Every line from the one containing "rw [hsplit]; linarith [hsum1, hsum2]" to the end of the records below, written out word for word, is the whole answer.

THE DATA: Begin

/-- **Hard-wiring the tables.** See the module docstring for (H0)–(H4). [folklore] -/
theorem exists_tables (hn : 0 < n) (t M R θ k a₀ : ℕ) (Bad : Finset (Fin n) → EdgeVec n → Prop)
    [∀ A, DecidablePred (Bad A)] {e₀ e_b e₁ e_h s₀ : ℝ} (he₁ : 0 ≤ e₁) (hs₀1 : s₀ ≤ 1)
    (H0 : ∀ ω : Fin t → Fin M → Fin n, (#((univ : Finset (EdgeVec n)).filter fun x => trialOut x ω θ = true) : ℝ) ≤
      2 ^ Fintype.card (⊤ : SimpleGraph (Fin n)).edgeSet * e₀)
    (H1 : ∀ A ∈ powersetCard k (univ : Finset (Fin n)), (#((univ : Finset (EdgeVec n)).filter (Bad A)) : ℝ) ≤
      2 ^ Fintype.card (⊤ : SimpleGraph (Fin n)).edgeSet * e_b)
    (H2 : ∀ A ∈ powersetCard k (univ : Finset (Fin n)), ∀ z, ¬ Bad A z →
      s₀ * Fintype.card (Fin t → Fin M → Fin n) ≤
        #((univ : Finset (Fin t → Fin M → Fin n)).filter fun ω => ∃ T ⊆ A, run (plant A z) ω t = some T))
    (H3 : ∀ (ω : Fin t → Fin M → Fin n), ∀ A ∈ powersetCard k (univ : Finset (Fin n)), a₀ ≤ #(A \ candSet ω) →
      (#((univ : Finset (EdgeVec n)).filter fun z =>
        (∃ T ⊆ A, run (plant A z) ω t = some T) ∧ trialOut (plant A z) ω θ = false) : ℝ) ≤
        2 ^ Fintype.card (⊤ : SimpleGraph (Fin n)).edgeSet * e₁)
    (H4 : ∀ W : Finset (Fin n), #W ≤ t * M →
      (#((powersetCard k (univ : Finset (Fin n))).filter fun A => #(A \ W) < a₀) : ℝ) ≤ (n.choose k : ℝ) * e_h) :
    ∃ cs : Fin R → Fin t → Fin M → Fin n,
      (#((univ : Finset (EdgeVec n)).filter fun x => detOut x cs θ = true) : ℝ) * n.choose k +
        ∑ A ∈ powersetCard k (univ : Finset (Fin n)),
          (#((univ : Finset (EdgeVec n)).filter fun z => detOut (plant A z) cs θ = false) : ℝ) ≤
      (n.choose k : ℝ) * 2 ^ Fintype.card (⊤ : SimpleGraph (Fin n)).edgeSet *
        (R * e₀ + (1 - s₀) ^ R + e_b + R * (e₁ + e_h)) := by
  classical
  haveI : Nonempty (Fin n) := ⟨⟨0, hn⟩⟩
  -- notation
  set C : ℝ := (n.choose k : ℝ) with hC
  set P : ℝ := (2 : ℝ) ^ Fintype.card (⊤ : SimpleGraph (Fin n)).edgeSet with hP
  set N : ℝ := (Fintype.card (Fin t → Fin M → Fin n) : ℝ) with hN
  have hC0 : 0 ≤ C := Nat.cast_nonneg _
  have hP0 : 0 ≤ P := by positivity
  have hN0 : 0 ≤ N := Nat.cast_nonneg _
  have hPcard : (Fintype.card (EdgeVec n) : ℝ) = P := by
    rw [hP, Fintype.card_fun, Fintype.card_bool]; push_cast; ring
  have hKcard : (#(powersetCard k (univ : Finset (Fin n))) : ℝ) = C := by
    rw [card_powersetCard, card_univ, Fintype.card_fin]
  have hcs_card : (#(univ : Finset (Fin R → Fin t → Fin M → Fin n)) : ℝ) = N ^ R := by
    rw [card_univ, Fintype.card_fun, Fintype.card_fin, hN]; push_cast; ring
  -- the quantity to average
  set Φ : (Fin R → Fin t → Fin M → Fin n) → ℝ := fun cs =>
    (#((univ : Finset (EdgeVec n)).filter fun x => detOut x cs θ = true) : ℝ) * n.choose k +
      ∑ A ∈ powersetCard k (univ : Finset (Fin n)),
        (#((univ : Finset (EdgeVec n)).filter fun z => detOut (plant A z) cs θ = false) : ℝ) with hΦ
  suffices hsum : ∑ cs : Fin R → Fin t → Fin M → Fin n, Φ cs ≤
      ∑ _cs : Fin R → Fin t → Fin M → Fin n, C * P * (R * e₀ + (1 - s₀) ^ R + e_b + R * (e₁ + e_h)) by
    obtain ⟨cs, -, hcs⟩ := exists_le_of_sum_le univ_nonempty hsum
    exact ⟨cs, hcs⟩
  -- (B) the null part
  have hB : ∀ cs : Fin R → Fin t → Fin M → Fin n,
      (#((univ : Finset (EdgeVec n)).filter fun x => detOut x cs θ = true) : ℝ) * n.choose k ≤ C * P * (R * e₀) := by
    intro cs
    have h1 : (#((univ : Finset (EdgeVec n)).filter fun x => detOut x cs θ = true) : ℝ) ≤
        ∑ r : Fin R, (#((univ : Finset (EdgeVec n)).filter fun x => trialOut x (cs r) θ = true) : ℝ) := by
      exact_mod_cast card_detOut_le_sum cs θ
    have h2 : ∑ r : Fin R, (#((univ : Finset (EdgeVec n)).filter fun x => trialOut x (cs r) θ = true) : ℝ) ≤
        ∑ _r : Fin R, P * e₀ := sum_le_sum fun r _ => H0 (cs r)
    rw [sum_const, card_univ, Fintype.card_fin, nsmul_eq_mul] at h2
    rw [← hC]
    nlinarith [h1.trans h2]
  -- (D) no trial runs into `A`
  have hD : ∀ A ∈ powersetCard k (univ : Finset (Fin n)),
      ∑ cs : Fin R → Fin t → Fin M → Fin n,
        (#((univ : Finset (EdgeVec n)).filter fun z => ∀ r, ¬ ∃ T ⊆ A, run (plant A z) (cs r) t = some T) : ℝ) ≤
      P * N ^ R * ((1 - s₀) ^ R + e_b) := by
    intro A hA
    have heq := sum_card_noRun_eq (n := n) A t M R
    have heq' : ∑ cs : Fin R → Fin t → Fin M → Fin n,
        (#((univ : Finset (EdgeVec n)).filter fun z => ∀ r, ¬ ∃ T ⊆ A, run (plant A z) (cs r) t = some T) : ℝ) =
        ∑ z : EdgeVec n, ((#((univ : Finset (Fin t → Fin M → Fin n)).filter fun ω =>
          ¬ ∃ T ⊆ A, run (plant A z) ω t = some T) : ℝ)) ^ R := by exact_mod_cast heq
    rw [heq']
    -- split by good / bad noise
    have hterm : ∀ z : EdgeVec n, ((#((univ : Finset (Fin t → Fin M → Fin n)).filter fun ω =>
        ¬ ∃ T ⊆ A, run (plant A z) ω t = some T) : ℝ)) ^ R ≤
        (N * (1 - s₀)) ^ R + (if Bad A z then N ^ R else 0) := by
      intro z
      have hcompl : ((#((univ : Finset (Fin t → Fin M → Fin n)).filter fun ω =>
          ¬ ∃ T ⊆ A, run (plant A z) ω t = some T) : ℝ)) =
          N - #((univ : Finset (Fin t → Fin M → Fin n)).filter fun ω => ∃ T ⊆ A, run (plant A z) ω t = some T) := by
        have h := card_filter_add_card_filter_not (s := (univ : Finset (Fin t → Fin M → Fin n)))
          (fun ω => ∃ T ⊆ A, run (plant A z) ω t = some T)
        rw [card_univ] at h
        rw [hN]
        have h' : ((#((univ : Finset (Fin t → Fin M → Fin n)).filter fun ω => ∃ T ⊆ A, run (plant A z) ω t = some T) : ℕ) : ℝ) +
            #((univ : Finset (Fin t → Fin M → Fin n)).filter fun ω => ¬ ∃ T ⊆ A, run (plant A z) ω t = some T) =
            Fintype.card (Fin t → Fin M → Fin n) := by exact_mod_cast h
        linarith
      have hle_N : ((#((univ : Finset (Fin t → Fin M → Fin n)).filter fun ω =>
          ¬ ∃ T ⊆ A, run (plant A z) ω t = some T) : ℝ)) ≤ N := by
        rw [hN]; exact_mod_cast card_le_univ _
      have h0 : (0 : ℝ) ≤ ((#((univ : Finset (Fin t → Fin M → Fin n)).filter fun ω =>
          ¬ ∃ T ⊆ A, run (plant A z) ω t = some T) : ℝ)) := Nat.cast_nonneg _
      by_cases hbad : Bad A z
      · rw [if_pos hbad]
        have : ((#((univ : Finset (Fin t → Fin M → Fin n)).filter fun ω =>
            ¬ ∃ T ⊆ A, run (plant A z) ω t = some T) : ℝ)) ^ R ≤ N ^ R := pow_le_pow_left₀ h0 hle_N R
        have h2 : (0 : ℝ) ≤ (N * (1 - s₀)) ^ R := pow_nonneg (mul_nonneg hN0 (by linarith)) R
        linarith
      · rw [if_neg hbad, add_zero]
        refine pow_le_pow_left₀ h0 ?_ R
        rw [hcompl]
        have := H2 A hA z hbad
        nlinarith
    refine (sum_le_sum fun z _ => hterm z).trans ?_
    rw [sum_add_distrib, sum_const, card_univ, nsmul_eq_mul, hPcard, ← sum_filter, sum_const, nsmul_eq_mul]
    have hbadcard : (#((univ : Finset (EdgeVec n)).filter (Bad A)) : ℝ) ≤ P * e_b := H1 A hA
    have hNR : (0 : ℝ) ≤ N ^ R := pow_nonneg hN0 R
    calc P * (N * (1 - s₀)) ^ R + #((univ : Finset (EdgeVec n)).filter (Bad A)) * N ^ R
        ≤ P * (N * (1 - s₀)) ^ R + (P * e_b) * N ^ R := by nlinarith
      _ = P * N ^ R * ((1 - s₀) ^ R + e_b) := by rw [mul_pow]; ring
  -- (E) running into `A` and yet rejecting
  have hE : ∀ ω : Fin t → Fin M → Fin n,
      ∑ A ∈ powersetCard k (univ : Finset (Fin n)), (#((univ : Finset (EdgeVec n)).filter fun z =>
        (∃ T ⊆ A, run (plant A z) ω t = some T) ∧ trialOut (plant A z) ω θ = false) : ℝ) ≤ C * P * (e₁ + e_h) := by
    intro ω
    have hterm : ∀ A ∈ powersetCard k (univ : Finset (Fin n)), (#((univ : Finset (EdgeVec n)).filter fun z =>
        (∃ T ⊆ A, run (plant A z) ω t = some T) ∧ trialOut (plant A z) ω θ = false) : ℝ) ≤
        P * e₁ + (if #(A \ candSet ω) < a₀ then P else 0) := by
      intro A hA
      by_cases ha : #(A \ candSet ω) < a₀
      · rw [if_pos ha]
        have h1 : (#((univ : Finset (EdgeVec n)).filter fun z =>
            (∃ T ⊆ A, run (plant A z) ω t = some T) ∧ trialOut (plant A z) ω θ = false) : ℝ) ≤ P := by
          rw [← hPcard]; exact_mod_cast card_le_univ _
        nlinarith
      · rw [if_neg ha, add_zero]
        exact H3 ω A hA (not_lt.1 ha)
    refine (sum_le_sum hterm).trans ?_
    rw [sum_add_distrib, sum_const, nsmul_eq_mul, hKcard, ← sum_filter, sum_const, nsmul_eq_mul]
    have h4 := H4 (candSet ω) (card_candSet_le ω)
    nlinarith [mul_le_mul_of_nonneg_right h4 hP0]
  -- assemble
  have hΦle : ∀ cs : Fin R → Fin t → Fin M → Fin n, Φ cs ≤ C * P * (R * e₀) +
      (∑ A ∈ powersetCard k (univ : Finset (Fin n)),
        (#((univ : Finset (EdgeVec n)).filter fun z => ∀ r, ¬ ∃ T ⊆ A, run (plant A z) (cs r) t = some T) : ℝ)) +
      ∑ r : Fin R, ∑ A ∈ powersetCard k (univ : Finset (Fin n)), (#((univ : Finset (EdgeVec n)).filter fun z =>
        (∃ T ⊆ A, run (plant A z) (cs r) t = some T) ∧ trialOut (plant A z) (cs r) θ = false) : ℝ) := by
    intro cs
    rw [hΦ]
    have hpl : ∑ A ∈ powersetCard k (univ : Finset (Fin n)),
        (#((univ : Finset (EdgeVec n)).filter fun z => detOut (plant A z) cs θ = false) : ℝ) ≤
        (∑ A ∈ powersetCard k (univ : Finset (Fin n)),
          (#((univ : Finset (EdgeVec n)).filter fun z => ∀ r, ¬ ∃ T ⊆ A, run (plant A z) (cs r) t = some T) : ℝ)) +
        ∑ r : Fin R, ∑ A ∈ powersetCard k (univ : Finset (Fin n)), (#((univ : Finset (EdgeVec n)).filter fun z =>
          (∃ T ⊆ A, run (plant A z) (cs r) t = some T) ∧ trialOut (plant A z) (cs r) θ = false) : ℝ) := by
      rw [sum_comm, ← sum_add_distrib]
      refine sum_le_sum fun A _ => ?_
      exact_mod_cast card_not_detOut_le cs θ A
    linarith [hB cs]
  -- the three averaged sums
  have hconst : ∀ K : ℝ, ∑ _cs : Fin R → Fin t → Fin M → Fin n, K = N ^ R * K := by
    intro K
    rw [sum_const, nsmul_eq_mul, hcs_card]
  have hsum1 : ∑ cs : Fin R → Fin t → Fin M → Fin n, ∑ A ∈ powersetCard k (univ : Finset (Fin n)),
      (#((univ : Finset (EdgeVec n)).filter fun z => ∀ r, ¬ ∃ T ⊆ A, run (plant A z) (cs r) t = some T) : ℝ) ≤
      C * (P * N ^ R * ((1 - s₀) ^ R + e_b)) := by
    rw [sum_comm]
    calc ∑ A ∈ powersetCard k (univ : Finset (Fin n)), ∑ cs : Fin R → Fin t → Fin M → Fin n,
          (#((univ : Finset (EdgeVec n)).filter fun z => ∀ r, ¬ ∃ T ⊆ A, run (plant A z) (cs r) t = some T) : ℝ)
        ≤ ∑ _A ∈ powersetCard k (univ : Finset (Fin n)), P * N ^ R * ((1 - s₀) ^ R + e_b) := sum_le_sum hD
      _ = C * (P * N ^ R * ((1 - s₀) ^ R + e_b)) := by rw [sum_const, nsmul_eq_mul, hKcard]
  have hsum2 : ∑ cs : Fin R → Fin t → Fin M → Fin n, ∑ r : Fin R, ∑ A ∈ powersetCard k (univ : Finset (Fin n)),
      (#((univ : Finset (EdgeVec n)).filter fun z =>
        (∃ T ⊆ A, run (plant A z) (cs r) t = some T) ∧ trialOut (plant A z) (cs r) θ = false) : ℝ) ≤
      N ^ R * (R * (C * P * (e₁ + e_h))) := by
    rw [← hconst]
    refine sum_le_sum fun cs _ => ?_
    calc ∑ r : Fin R, ∑ A ∈ powersetCard k (univ : Finset (Fin n)), (#((univ : Finset (EdgeVec n)).filter fun z =>
          (∃ T ⊆ A, run (plant A z) (cs r) t = some T) ∧ trialOut (plant A z) (cs r) θ = false) : ℝ)
        ≤ ∑ _r : Fin R, C * P * (e₁ + e_h) := sum_le_sum fun r _ => hE (cs r)
      _ = R * (C * P * (e₁ + e_h)) := by rw [sum_const, card_univ, Fintype.card_fin, nsmul_eq_mul]
  have hsplit : ∑ cs : Fin R → Fin t → Fin M → Fin n, (C * P * (R * e₀) +
      (∑ A ∈ powersetCard k (univ : Finset (Fin n)),
        (#((univ : Finset (EdgeVec n)).filter fun z => ∀ r, ¬ ∃ T ⊆ A, run (plant A z) (cs r) t = some T) : ℝ)) +
      ∑ r : Fin R, ∑ A ∈ powersetCard k (univ : Finset (Fin n)), (#((univ : Finset (EdgeVec n)).filter fun z =>
        (∃ T ⊆ A, run (plant A z) (cs r) t = some T) ∧ trialOut (plant A z) (cs r) θ = false) : ℝ)) =
      N ^ R * (C * P * (R * e₀)) +
      (∑ cs : Fin R → Fin t → Fin M → Fin n, ∑ A ∈ powersetCard k (univ : Finset (Fin n)),
        (#((univ : Finset (EdgeVec n)).filter fun z => ∀ r, ¬ ∃ T ⊆ A, run (plant A z) (cs r) t = some T) : ℝ)) +
      ∑ cs : Fin R → Fin t → Fin M → Fin n, ∑ r : Fin R, ∑ A ∈ powersetCard k (univ : Finset (Fin n)),
        (#((univ : Finset (EdgeVec n)).filter fun z =>
          (∃ T ⊆ A, run (plant A z) (cs r) t = some T) ∧ trialOut (plant A z) (cs r) θ = false) : ℝ) := by
    rw [sum_add_distrib, sum_add_distrib, hconst]
  have hNR : (0 : ℝ) ≤ N ^ R := pow_nonneg hN0 R
  calc ∑ cs : Fin R → Fin t → Fin M → Fin n, Φ cs
      ≤ ∑ cs : Fin R → Fin t → Fin M → Fin n, (C * P * (R * e₀) +
          (∑ A ∈ powersetCard k (univ : Finset (Fin n)),
            (#((univ : Finset (EdgeVec n)).filter fun z => ∀ r, ¬ ∃ T ⊆ A, run (plant A z) (cs r) t = some T) : ℝ)) +
          ∑ r : Fin R, ∑ A ∈ powersetCard k (univ : Finset (Fin n)), (#((univ : Finset (EdgeVec n)).filter fun z =>
            (∃ T ⊆ A, run (plant A z) (cs r) t = some T) ∧ trialOut (plant A z) (cs r) θ = false) : ℝ)) :=
        sum_le_sum fun cs _ => hΦle cs
    _ ≤ N ^ R * (C * P * (R * e₀)) + C * (P * N ^ R * ((1 - s₀) ^ R + e_b)) + N ^ R * (R * (C * P * (e₁ + e_h))) := by
        rw [hsplit]; linarith [hsum1, hsum2]
    _ = ∑ _cs : Fin R → Fin t → Fin M → Fin n, C * P * (R * e₀ + (1 - s₀) ^ R + e_b + R * (e₁ + e_h)) := by
        rw [hconst]; ring

end Summit.PneNP.PneNP.Theorems.MonotoneSuffices.Greedy

namespace Summit.PneNP.PneNP.Theorems.MonotoneSuffices.Greedy

open Finset

/-- Registered sub-goal `greedy_average` of stmt-PneNP-18026 (greedy detector, part 8): the union bound over the
trials, exported verbatim. [folklore] -/
theorem greedy_average :
    ∀ {n t M R : ℕ} (cs : Fin R → Fin t → Fin M → Fin n) (θ : ℕ), #((Finset.univ : Finset (Literature.Probability.RandomGraphs.PlantedClique.EdgeVec n)).filter fun x => Summit.PneNP.PneNP.Theorems.MonotoneSuffices.Greedy.detOut x cs θ = true) ≤ ∑ r : Fin R, #((Finset.univ : Finset (Literature.Probability.RandomGraphs.PlantedClique.EdgeVec n)).filter fun x => Summit.PneNP.PneNP.Theorems.MonotoneSuffices.Greedy.trialOut x (cs r) θ = true) :=
  fun cs θ => card_detOut_le_sum cs θ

THE DATA: End

## ANSWER TO THIS PROBLEM
        rw [hsplit]; linarith [hsum1, hsum2]
    _ = ∑ _cs : Fin R → Fin t → Fin M → Fin n, C * P * (R * e₀ + (1 - s₀) ^ R + e_b + R * (e₁ + e_h)) := by
        rw [hconst]; ring

end Summit.PneNP.PneNP.Theorems.MonotoneSuffices.Greedy

namespace Summit.PneNP.PneNP.Theorems.MonotoneSuffices.Greedy

open Finset

/-- Registered sub-goal `greedy_average` of stmt-PneNP-18026 (greedy detector, part 8): the union bound over the
trials, exported verbatim. [folklore] -/
theorem greedy_average :
    ∀ {n t M R : ℕ} (cs : Fin R → Fin t → Fin M → Fin n) (θ : ℕ), #((Finset.univ : Finset (Literature.Probability.RandomGraphs.PlantedClique.EdgeVec n)).filter fun x => Summit.PneNP.PneNP.Theorems.MonotoneSuffices.Greedy.detOut x cs θ = true) ≤ ∑ r : Fin R, #((Finset.univ : Finset (Literature.Probability.RandomGraphs.PlantedClique.EdgeVec n)).filter fun x => Summit.PneNP.PneNP.Theorems.MonotoneSuffices.Greedy.trialOut x (cs r) θ = true) :=
  fun cs θ => card_detOut_le_sum cs θ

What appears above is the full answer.